--- AIM OF THE EXERCISE ---
Return exactly the lines of the records below, starting at the line that contains "have hn0 : 0 < n := by linarith" and ending at the line that contains "rw [sin_two_mul_rotAngle, abs_div, abs_neg, abs_norm]", with both of those lines kept.

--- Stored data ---
**********
/-- **`A` on the whole arc**: `‖A(e^{iφ})‖ ≤ 2‖a‖` for `φ` between `θ_a` and `0`. [folklore] -/
theorem norm_slitAc_arc_le (k : ℤ) {s : ℕ} (hs : 1 ≤ s) {φ : ℝ} (hφ : φ ∈ uIcc (rotAngle k s) 0) :
    ‖slitAc (cexp ((φ : ℂ) * I))‖ ≤ 2 * ‖slitParam k s‖ := by
  have hπ := Real.pi_pos
  set n := ‖slitParam k s‖ with hn
  have hn1 : 1 ≤ n := one_le_norm_slitParam k hs
  have hn0 : 0 < n := by linarith
  have hθ := abs_rotAngle_lt k hs
  obtain ⟨hφθ, _⟩ := arc_angle_props k hs hφ
  have hgap := norm_sub_abs_ge k hs
  rw [← hn] at hgap
  -- `|sin 2φ| ≤ |sin 2θ| = |k|/n`
  have hsinθ : |Real.sin (2 * rotAngle k s)| = |(k : ℝ)| / n := by
    rw [sin_two_mul_rotAngle, abs_div, abs_neg, abs_norm]
  have hmono : |Real.sin (2 * φ)| ≤ |Real.sin (2 * rotAngle k s)| := by
    rw [abs_sin_eq_sin_abs (by rw [abs_mul, abs_two]; linarith),
      abs_sin_eq_sin_abs (by rw [abs_mul, abs_two]; linarith)]
    exact Real.sin_le_sin_of_le_of_le_pi_div_two (by linarith [abs_nonneg (2 * φ)])
      (by rw [abs_mul, abs_two]; linarith) (by rw [abs_mul, abs_two, abs_mul, abs_two]; linarith)
  rw [hsinθ] at hmono
  have hlow : (1 / (2 * n)) ^ 2 ≤ ‖(1 : ℂ) + I * cexp ((φ : ℂ) * I) ^ 2‖ ^ 2 := by
    rw [normSq_one_add_I_arc, div_pow, one_pow, mul_pow, show (2 : ℝ) ^ 2 * n ^ 2 = 4 * n ^ 2 by norm_num]
    have h1 : Real.sin (2 * φ) ≤ |(k : ℝ)| / n := (le_abs_self _).trans hmono
    have h2 : 1 - |(k : ℝ)| / n = (n - |(k : ℝ)|) / n := by field_simp
    have hgap' : 1 ≤ (n - |(k : ℝ)|) * (2 * n) := by
      have := (div_le_iff₀ (by positivity : (0 : ℝ) < 2 * n)).1 hgap
      linarith
    have h3 : 1 / (2 * n ^ 2) ≤ 1 - |(k : ℝ)| / n := by
      rw [h2, div_le_div_iff₀ (by positivity) hn0]
      have := mul_le_mul_of_nonneg_right hgap' hn0.le
      nlinarith
    have h4 : 1 / (4 * n ^ 2) ≤ 1 / (2 * n ^ 2) := by
      rw [div_le_div_iff₀ (by positivity) (by positivity)]; nlinarith
    have h5 : 0 ≤ 1 / (2 * n ^ 2) := by positivity
    linarith
  have h := norm_slitAc_le_of_sq_le (by positivity) hlow
  rw [one_div_one_div] at h
  exact h

/-! ### The expansion of `J(k, s)` and of `K(k, s)` -/

/-- `J(k, s) = ∫_0^1 (E^kY^sA)(t) dt` in the general-amplitude notation. [folklore] -/
theorem slitJ_eq_integral_slitJg (k : ℤ) (s : ℕ) : slitJ k s = ∫ t in (0 : ℝ)..1, slitJg slitAc k s (t : ℂ) := by
  rw [slitJ]
  exact intervalIntegral.integral_congr fun t _ => (slitJc_ofReal k s t).symm

/-- **The expansion of `J`**:
`‖J(k,s) - e^{iθ_a}(G₀ - i e^{2iθ_a} G₂)‖ ≤ 4·10⁸/‖a‖²` with the Gaussian moments `G₀, G₂`. [folklore] -/
theorem norm_slitJ_sub_le (k : ℤ) {s : ℕ} (hs : 1 ≤ s) :
    ‖slitJ k s - cexp ((rotAngle k s : ℂ) * I) *
        (((∫ w in Ioi (0 : ℝ), Real.exp (-(2 * ‖slitParam k s‖) * w ^ 2) : ℝ) : ℂ) +
          -I * cexp ((rotAngle k s : ℂ) * I) ^ 2 *
            ((∫ w in Ioi (0 : ℝ), w ^ 2 * Real.exp (-(2 * ‖slitParam k s‖) * w ^ 2) : ℝ) : ℂ))‖ ≤
      400000000 / ‖slitParam k s‖ ^ 2 := by
  have h := norm_integral_slitJg_sub_main_le (Φ := slitAc) (M := 2) (c₀ := 1) (c₂ := -I) (by norm_num) (by simp)
    (by simp) (fun z hz => differentiableAt_slitAc hz)
    (fun v hv => by have := norm_slitAc_sub_le hv; simpa [mul_comm] using this) k hs
    (fun w hw => norm_slitAc_ray_le k hs hw) (fun φ _ hφ8 => norm_slitAc_arc_le_two hφ8)
    (fun φ hφ => norm_slitAc_arc_le k hs hφ)
  rw [← slitJ_eq_integral_slitJg, one_mul] at h
  refine h.trans (le_of_eq ?_)
  ring

/-- **The expansion of `J` in closed form**:
`‖J(k,s) - ½√(π/(2‖a‖)) e^{iθ_a} (1 - i e^{2iθ_a}/(4‖a‖))‖ ≤ 4·10⁸/‖a‖²`. [folklore] -/
theorem norm_slitJ_sub_closed_le (k : ℤ) {s : ℕ} (hs : 1 ≤ s) :
    ‖slitJ k s - ((Real.sqrt (π / (2 * ‖slitParam k s‖)) / 2 : ℝ) : ℂ) * cexp ((rotAngle k s : ℂ) * I) *
        (1 - I * cexp ((rotAngle k s : ℂ) * I) ^ 2 / (4 * ‖slitParam k s‖))‖ ≤
      400000000 / ‖slitParam k s‖ ^ 2 := by
  have hn1 : 1 ≤ ‖slitParam k s‖ := one_le_norm_slitParam k hs
  have hb : 0 < 2 * ‖slitParam k s‖ := by linarith
  have h := norm_slitJ_sub_le k hs
  rw [integral_gaussian_Ioi (2 * ‖slitParam k s‖), integral_sq_mul_exp_neg_mul_sq hb] at h
  refine le_trans (le_of_eq ?_) h
  congr 1
  have hne : (‖slitParam k s‖ : ℂ) ≠ 0 := by exact_mod_cast (by linarith : ‖slitParam k s‖ ≠ 0)
  push_cast
  field_simp
  ring

/-- **The expansion of the slit kernel** `K(k, s) = (4/π) Re(e^{iπ/4} J(k, s))`: for `s ≥ 1`,
`|K(k,s) - (4/π) Re[e^{iπ/4} · ½√(π/(2‖a‖)) e^{iθ_a}(1 - i e^{2iθ_a}/(4‖a‖))]| ≤ 6·10⁸/‖a‖²`,
`a = s + ik`, `θ_a = -arg(a)/2`. This is the closed-form, quantitative version of the convergence
`δ^{-1/2} F_{[ℂ_δ,a]} → 1/√(z - a)` of Lemma 2.14 (values). [cite: ChelkakHonglerIzyurovAnnals2015, Lemma 2.14] -/
theorem abs_slitKernel_sub_le (k : ℤ) {s : ℕ} (hs : 1 ≤ s) :
    |slitKernel k s - 4 / π * (cexp (π / 4 * I) *
        (((Real.sqrt (π / (2 * ‖slitParam k s‖)) / 2 : ℝ) : ℂ) * cexp ((rotAngle k s : ℂ) * I) *
          (1 - I * cexp ((rotAngle k s : ℂ) * I) ^ 2 / (4 * ‖slitParam k s‖)))).re| ≤
      600000000 / ‖slitParam k s‖ ^ 2 := by
  have hπ := Real.pi_pos
  have hπ3 := Real.pi_gt_three
  have h := norm_slitJ_sub_closed_le k hs
  set main := ((Real.sqrt (π / (2 * ‖slitParam k s‖)) / 2 : ℝ) : ℂ) * cexp ((rotAngle k s : ℂ) * I) *
    (1 - I * cexp ((rotAngle k s : ℂ) * I) ^ 2 / (4 * ‖slitParam k s‖)) with hmain
  rw [slitKernel_eq_re_slitJ, ← mul_sub, ← Complex.sub_re, ← mul_sub, abs_mul, abs_of_pos (by positivity)]
  have h1 : |(cexp (π / 4 * I) * (slitJ k s - main)).re| ≤ ‖slitJ k s - main‖ := by
    refine (abs_re_le_norm _).trans ?_
    rw [norm_mul, show (π / 4 : ℂ) * I = ((π / 4 : ℝ) : ℂ) * I by push_cast; ring, Complex.norm_exp_ofReal_mul_I, one_mul]
  have h4 : 4 / π ≤ 3 / 2 := by rw [div_le_div_iff₀ hπ (by norm_num)]; linarith
  have hn : 0 < ‖slitParam k s‖ ^ 2 := by have := one_le_norm_slitParam k hs; positivity
  calc 4 / π * |(cexp (π / 4 * I) * (slitJ k s - main)).re| ≤ 3 / 2 * (400000000 / ‖slitParam k s‖ ^ 2) :=
        mul_le_mul h4 (h1.trans h) (abs_nonneg _) (by norm_num)
    _ = 600000000 / ‖slitParam k s‖ ^ 2 := by ring

/-! ### The main term in trigonometric form; the near-slit bound; the row `s = 0` -/

/-- **Half-angle identity for the leading phase**: `cos²(π/4 + θ_a) = (‖a‖ + k)/(2‖a‖)`. [folklore] -/
theorem cos_sq_quarter_add_rotAngle (k : ℤ) {s : ℕ} (hs : 1 ≤ s) :
    Real.cos (π / 4 + rotAngle k s) ^ 2 = (‖slitParam k s‖ + k) / (2 * ‖slitParam k s‖) := by
  have hn : 0 < ‖slitParam k s‖ := by linarith [one_le_norm_slitParam k hs]
  rw [Real.cos_sq, show 2 * (π / 4 + rotAngle k s) = π / 2 + 2 * rotAngle k s by ring, Real.cos_add, Real.cos_pi_div_two,
    Real.sin_pi_div_two, zero_mul, one_mul, zero_sub, sin_two_mul_rotAngle]
  field_simp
**********
--- RESULT OF THE EXERCISE ---
  have hn0 : 0 < n := by linarith
  have hθ := abs_rotAngle_lt k hs
  obtain ⟨hφθ, _⟩ := arc_angle_props k hs hφ
  have hgap := norm_sub_abs_ge k hs
  rw [← hn] at hgap
  -- `|sin 2φ| ≤ |sin 2θ| = |k|/n`
  have hsinθ : |Real.sin (2 * rotAngle k s)| = |(k : ℝ)| / n := by
    rw [sin_two_mul_rotAngle, abs_div, abs_neg, abs_norm]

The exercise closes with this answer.